Key word being “performance” here. Though “All In The Family” had some of the weakest material in any of the four episodes so far, Dexter’s fresh understanding that he’s an actor in a play was captivating to behold. And that he learns that lesson from a psychotic woman who bashed her would-be lover’s head in and lied about it… well, that’s the kind of sick stuff that makes the show great. Dexter has been training to be an actor since his adoptive father took him under his wing and taught him how to obscure and channel his decidedly anti-social impulses. So it only follows that he would be called upon finally to take the ultimate part. The question remains: Is it all just performance? Will there ever be a point when Dexter realizes that he’s not really acting normal but has become normal?

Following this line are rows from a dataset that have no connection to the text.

import Mathlib
import Literature.RepresentationTheory.FiniteGroups.KLRGradedCellularBasis

/-!
# The NE-first inner sum of a standard Young tableau is a column-parity charge

Stub `stub_neSum_colParity` of line `klr-graded-polynomial-method` (crux
`SnSubsetDichotomy.NoThresholdSubsetTriple`, stmt-MatrixMultiplication-8302); the column twin of
`stub_swSum_rowParity`.

For a standard Young tableau `T` of shape `μ ⊢ n` (growth sequence `T.1 j = (row, col)` of the
entry `j`) and an entry `k` with cell `(r, c)` and sign `π_k = (-1)^(r + c)`:

  `Σ_{j < k, cell j strictly north-east of cell k} π_j π_k
      = π_k · Σ_{columns i > c} (−1)^i · [the prefix of column i (entries < k) is odd]`.

Proof.  (1) For `j < k` in a column strictly right of the column of `k`, the row of `j` is
automatically strictly smaller than the row of `k` (otherwise `T.1 k ≤ T.1 j` in the product
order although `j < k`, `row_lt_of_lt_of_col_lt`), so the north-east condition is just
"column `> c`".  (2) Factor `π_k` out and split the remaining sum `Σ π_j` according to the
column `i` of `j`.  (3) In each column the entries `< k` occupy an initial segment of rows
`0, …, m - 1` (`image_rows_eq_range`), whose signed count `Σ_{row < m} (−1)^(row + i)` is
`(−1)^i [m odd]` (`colPrefix_sum`).
-/

namespace Summit.MatrixMultiplication.MatrixMultiplication.Theorems

open Literature.NumberTheory.DiophantineGeometry (StdFilling)
open scoped BigOperators

/-- `Σ_{c < m} (−1)^c = [m odd]`. [folklore] -/
private theorem neg_one_pow_sum_range (m : ℕ) :
    ∑ c ∈ Finset.range m, (-1 : ℤ) ^ c = if Odd m then 1 else 0 := by
  induction m with
  | zero => simp
  | succ m ih =>
    rw [Finset.sum_range_succ, ih]
    rcases Nat.even_or_odd m with hm | hm
    · rw [hm.neg_one_pow, if_neg (Nat.not_odd_iff_even.2 hm), if_pos hm.add_one]
      norm_num
    · rw [hm.neg_one_pow, if_pos hm, if_neg (Nat.not_odd_iff_even.2 hm.add_one)]
      norm_num

/-- A finite down-closed set of naturals is the initial segment of its own length. [folklore] -/
private theorem eq_range_card_of_downClosed {s : Finset ℕ}
    (h : ∀ a ∈ s, ∀ b, b < a → b ∈ s) : s = Finset.range s.card := by
  rcases s.eq_empty_or_nonempty with rfl | hne
  · simp
  · have key : s = Finset.range (s.max' hne + 1) := by
      ext c
      rw [Finset.mem_range, Nat.lt_add_one_iff]
      constructor
      · exact fun hc => s.le_max' c hc
      · intro hc
        rcases hc.eq_or_lt with rfl | hlt
        · exact s.max'_mem hne
        · exact h _ (s.max'_mem hne) _ hlt
    calc s = Finset.range (s.max' hne + 1) := key
      _ = Finset.range s.card := by rw [congrArg Finset.card key, Finset.card_range]

/-- Every column index of a cell of a standard Young tableau of shape `μ ⊢ n` is `< n` (the row
of the cell is part of the `n` cells). [folklore] -/
private theorem col_lt {n : ℕ} {μ : Nat.Partition n} (T : StdFilling n μ.youngDiagram)
    (j : Fin n) : (T.1 j).2 < n := by
  have h : ((T.1 j).1, (T.1 j).2) ∈ μ.youngDiagram := T.mem j
  have h1 : (T.1 j).2 < μ.youngDiagram.rowLen (T.1 j).1 := YoungDiagram.mem_iff_lt_rowLen.1 h
  have h2 : μ.youngDiagram.rowLen (T.1 j).1 ≤ n := by
    rw [YoungDiagram.rowLen_eq_card]
    calc (μ.youngDiagram.row (T.1 j).1).card ≤ μ.youngDiagram.cells.card :=
          Finset.card_le_card fun x hx =>
            (YoungDiagram.mem_cells _).2 (YoungDiagram.mem_row_iff.1 hx).1
      _ = n := μ.card_cells_youngDiagram
  exact h1.trans_le h2

/-- **Redundancy of the row condition.** In a standard Young tableau an earlier entry `j < k`
lying in a strictly larger column than `k` lies in a strictly smaller row: otherwise
`T.1 k ≤ T.1 j` in the product order, which the standardness forbids for `j < k`. [folklore] -/
private theorem row_lt_of_lt_of_col_lt {n : ℕ} {μ : Nat.Partition n}
    (T : StdFilling n μ.youngDiagram) {j k : Fin n} (hjk : j < k)
    (hcol : (T.1 k).2 < (T.1 j).2) : (T.1 j).1 < (T.1 k).1 := by
  by_contra hle
  rw [not_lt] at hle
  exact T.not_le hjk (Prod.le_def.2 ⟨hle, hcol.le⟩)

/-- **Column prefixes are initial segments.** The rows of the entries `< k` in column `i` of a
standard Young tableau form the initial segment `0, …, m - 1`, `m` their number (the diagram is a
lower set filled bijectively and increasingly down columns). [folklore] -/
private theorem image_rows_eq_range {n : ℕ} {μ : Nat.Partition n}
    (T : StdFilling n μ.youngDiagram) (k : Fin n) (i : ℕ) :
    (Finset.univ.filter (fun j : Fin n => j < k ∧ (T.1 j).2 = i)).image
          (fun j : Fin n => (T.1 j).1)
        = Finset.range (Finset.univ.filter (fun j : Fin n => j < k ∧ (T.1 j).2 = i)).card ∧
      Set.InjOn (fun j : Fin n => (T.1 j).1)
        ↑(Finset.univ.filter (fun j : Fin n => j < k ∧ (T.1 j).2 = i)) := by
  -- rows are injective within a column
  have hinj : Set.InjOn (fun j : Fin n => (T.1 j).1)
      ↑(Finset.univ.filter (fun j : Fin n => j < k ∧ (T.1 j).2 = i)) := by
    intro a ha b hb hab
    have ha' := (Finset.mem_filter.1 (Finset.mem_coe.1 ha)).2.2
    have hb' := (Finset.mem_filter.1 (Finset.mem_coe.1 hb)).2.2
    exact T.injective (Prod.ext hab (ha'.trans hb'.symm))
  -- the set of rows is down-closed
  have hlow : ∀ a ∈ (Finset.univ.filter (fun j : Fin n => j < k ∧ (T.1 j).2 = i)).image
      (fun j : Fin n => (T.1 j).1), ∀ b, b < a →
      b ∈ (Finset.univ.filter (fun j : Fin n => j < k ∧ (T.1 j).2 = i)).image
        (fun j : Fin n => (T.1 j).1) := by
    intro a ha b hba
    obtain ⟨j, hj, rfl⟩ := Finset.mem_image.1 ha
    obtain ⟨hjk, hji⟩ := (Finset.mem_filter.1 hj).2
    have hzle : (b, i) ≤ T.1 j := Prod.le_def.2 ⟨hba.le, hji.ge⟩
    have hz : (b, i) ∈ μ.youngDiagram := μ.youngDiagram.isLowerSet hzle (T.mem j)
    obtain ⟨m, hm⟩ := T.exists_eq μ.card_cells_youngDiagram hz
    have hmj : m < j := by
      by_contra hnot
      rcases (not_lt.1 hnot).lt_or_eq with hlt | heq
      · exact T.not_le hlt (hm.le.trans hzle)
      · subst heq
        exact absurd (congrArg Prod.fst hm) (ne_of_gt hba)
    exact Finset.mem_image.2
      ⟨m, Finset.mem_filter.2 ⟨Finset.mem_univ _, hmj.trans hjk, congrArg Prod.snd hm⟩,
        congrArg Prod.fst hm⟩
  refine ⟨?_, hinj⟩
  rw [← Finset.card_image_of_injOn hinj]
  exact eq_range_card_of_downClosed hlow

/-- **Signed count of a column prefix.** The entries `< k` in column `i` contribute
`Σ (−1)^(row + i) = (−1)^i [their number is odd]`. [folklore] -/
private theorem colPrefix_sum {n : ℕ} {μ : Nat.Partition n} (T : StdFilling n μ.youngDiagram)
    (k : Fin n) (i : ℕ) :
    ∑ j ∈ Finset.univ.filter (fun j : Fin n => j < k ∧ (T.1 j).2 = i),
        (-1 : ℤ) ^ ((T.1 j).1 + (T.1 j).2) =
      if Odd ((Finset.univ.filter (fun j : Fin n => j < k ∧ (T.1 j).2 = i)).card)
      then (-1 : ℤ) ^ i else 0 := by
  obtain ⟨himg, hinj⟩ := image_rows_eq_range T k i
  calc ∑ j ∈ Finset.univ.filter (fun j : Fin n => j < k ∧ (T.1 j).2 = i),
        (-1 : ℤ) ^ ((T.1 j).1 + (T.1 j).2)
      = ∑ j ∈ Finset.univ.filter (fun j : Fin n => j < k ∧ (T.1 j).2 = i),
          (-1 : ℤ) ^ i * (-1 : ℤ) ^ (T.1 j).1 := by
        refine Finset.sum_congr rfl fun j hj => ?_
        rw [(Finset.mem_filter.1 hj).2.2, pow_add, mul_comm]
    _ = (-1 : ℤ) ^ i *
          ∑ r ∈ (Finset.univ.filter (fun j : Fin n => j < k ∧ (T.1 j).2 = i)).image
            (fun j : Fin n => (T.1 j).1), (-1 : ℤ) ^ r := by
        rw [Finset.mul_sum, Finset.sum_image hinj]
    _ = if Odd ((Finset.univ.filter (fun j : Fin n => j < k ∧ (T.1 j).2 = i)).card)
        then (-1 : ℤ) ^ i else 0 := by
        rw [himg, neg_one_pow_sum_range]
        split_ifs <;> simp

set_option linter.dupNamespace false in -- deliberate Summit.<S>.<P> duplicate
/-- **Stub `stub_neSum_colParity` (line `klr-graded-polynomial-method`, crux
`SnSubsetDichotomy.NoThresholdSubsetTriple`, stmt-MatrixMultiplication-8302): the NE-first inner
sum is `π_k` times the alternating column-parity charge right of the column of `k`.**  For a
standard Young tableau `T` of shape `μ ⊢ n` and an entry `k` with cell `(r, c)`,
`π_x = (−1)^(row + col)`:
`Σ_{j < k, cell j strictly NE of cell k} π_j π_k = π_k Σ_{i > c} (−1)^i [#{j < k in column i} odd]`.
Indeed the row condition is redundant (`row_lt_of_lt_of_col_lt`), `π_j π_k = π_k π_j`, and
column by column the entries `< k` fill an initial segment of rows, of signed count
`(−1)^i [odd length]` (`colPrefix_sum`).  Column twin of `stub_swSum_rowParity`. [folklore] -/
theorem stub_neSum_colParity : ∀ (n : ℕ) (μ : Nat.Partition n) (T : StdFilling n μ.youngDiagram) (k : Fin n), ∑ j ∈ Finset.univ.filter (fun j : Fin n => j < k ∧ (T.1 j).1 < (T.1 k).1 ∧ (T.1 k).2 < (T.1 j).2), (-1 : ℤ) ^ ((T.1 j).1 + (T.1 j).2 + (T.1 k).1 + (T.1 k).2) = (-1 : ℤ) ^ ((T.1 k).1 + (T.1 k).2) * ∑ i ∈ Finset.range n, (if (T.1 k).2 < i ∧ Odd ((Finset.univ.filter (fun j : Fin n => j < k ∧ (T.1 j).2 = i)).card) then (-1 : ℤ) ^ i else 0) := by
  intro n μ T k
  -- (1) the row condition is redundant
  have hF : Finset.univ.filter
        (fun j : Fin n => j < k ∧ (T.1 j).1 < (T.1 k).1 ∧ (T.1 k).2 < (T.1 j).2) =
      Finset.univ.filter (fun j : Fin n => j < k ∧ (T.1 k).2 < (T.1 j).2) :=
    Finset.filter_congr fun j _ =>
      ⟨fun h => ⟨h.1, h.2.2⟩, fun h => ⟨h.1, row_lt_of_lt_of_col_lt T h.1 h.2, h.2⟩⟩
  -- (2) factor the sign of `k`
  have hsign : ∀ j : Fin n, (-1 : ℤ) ^ ((T.1 j).1 + (T.1 j).2 + (T.1 k).1 + (T.1 k).2) =
      (-1 : ℤ) ^ ((T.1 k).1 + (T.1 k).2) * (-1 : ℤ) ^ ((T.1 j).1 + (T.1 j).2) := by
    intro j
    rw [add_assoc, pow_add, mul_comm]
  rw [hF, Finset.sum_congr rfl fun j _ => hsign j, ← Finset.mul_sum]
  congr 1
  -- (3) split according to the column of `j`
  have hmaps : ∀ j ∈ Finset.univ.filter (fun j : Fin n => j < k ∧ (T.1 k).2 < (T.1 j).2),
      (T.1 j).2 ∈ Finset.range n := fun j _ => Finset.mem_range.2 (col_lt T j)
  rw [← Finset.sum_fiberwise_of_maps_to hmaps]
  refine Finset.sum_congr rfl fun i _ => ?_
  rw [Finset.filter_filter]
  by_cases hi : (T.1 k).2 < i
  · have hfilt : Finset.univ.filter
          (fun j : Fin n => (j < k ∧ (T.1 k).2 < (T.1 j).2) ∧ (T.1 j).2 = i) =
        Finset.univ.filter (fun j : Fin n => j < k ∧ (T.1 j).2 = i) :=
      Finset.filter_congr fun j _ =>
        ⟨fun h => ⟨h.1.1, h.2⟩, fun h => ⟨⟨h.1, hi.trans_eq h.2.symm⟩, h.2⟩⟩
    rw [hfilt, colPrefix_sum T k i]
    simp only [hi, true_and]
  · have hfilt : Finset.univ.filter
          (fun j : Fin n => (j < k ∧ (T.1 k).2 < (T.1 j).2) ∧ (T.1 j).2 = i) = ∅ :=
      Finset.filter_eq_empty_iff.2 fun j _ h => hi (h.1.2.trans_eq h.2)
    rw [hfilt, Finset.sum_empty, if_neg (fun h => hi h.1)]

end Summit.MatrixMultiplication.MatrixMultiplication.Theorems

One big plus to this episode: It was good to see Dexter back at work again. He’s spent so much of his time the last two seasons covering up his own messes that you forget why Miami Metro even has him in their employ. Tonight, he actually worked a case through legitimate blood spatter analysis and dramatically demonstrated that the killer in a gruesome breaking-and-entering scheme gone wrong was not a 6-foot-plus male but the grieving fiancée he left behind. If anything, Dexter is more surprised at the revelation than the detectives, and perversely enough, he’s inspired by her, too, since she played the grieving widow part to perfection. How did she do it so well? Because she committed to the role and appeared to believe fully in what she was saying. Why? Because some of those feelings may be authentic. The writers have done a first-rate job wedding the A-plot with the B-plot here.